Unlike Charles Dewey, who would succeed him as economic advisor to the Polish government, Kemmerer only stayed in Poland a few months to write up his report, while Dewey stayed for more than two years. The New York Times describes Kemmerer's role as that of a doctor who visits the patient "only to diagnose and prescribe, and then come briskly away, leaving the patient to take his own doses or to depend on a foreign nurse".

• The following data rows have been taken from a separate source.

import Mathlib
import HarnessLib
import HarnessLib.Audit
import Summits.CriticalPhenomena.Statement
import Literature.Probability.RandomPlanarGeometry.ChordalCurveFamily
import Summits.CriticalPhenomena.SAWScalingLimit.Theorems.SAWZoomRigidityLSWRestrictionFact
import Summits.CriticalPhenomena.SAWScalingLimit.Theorems.SAWPoissonBanksLSWSimpleRestrictionIsSLE
import HarnessLib.Audit.Status.Attr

Kemmerer completed an extremely detailed report on the condition of the Polish economy, taking account of its agriculture, industry and communications infrastructure; his report included detailed maps of the Polish Central Bank's offices around the country, together with a complex diagram of its organizational structure. He even went so far as to hold forth on Poland's security: "As long as Poland's international problems remain as they are ... a strong army must, of course, be maintained."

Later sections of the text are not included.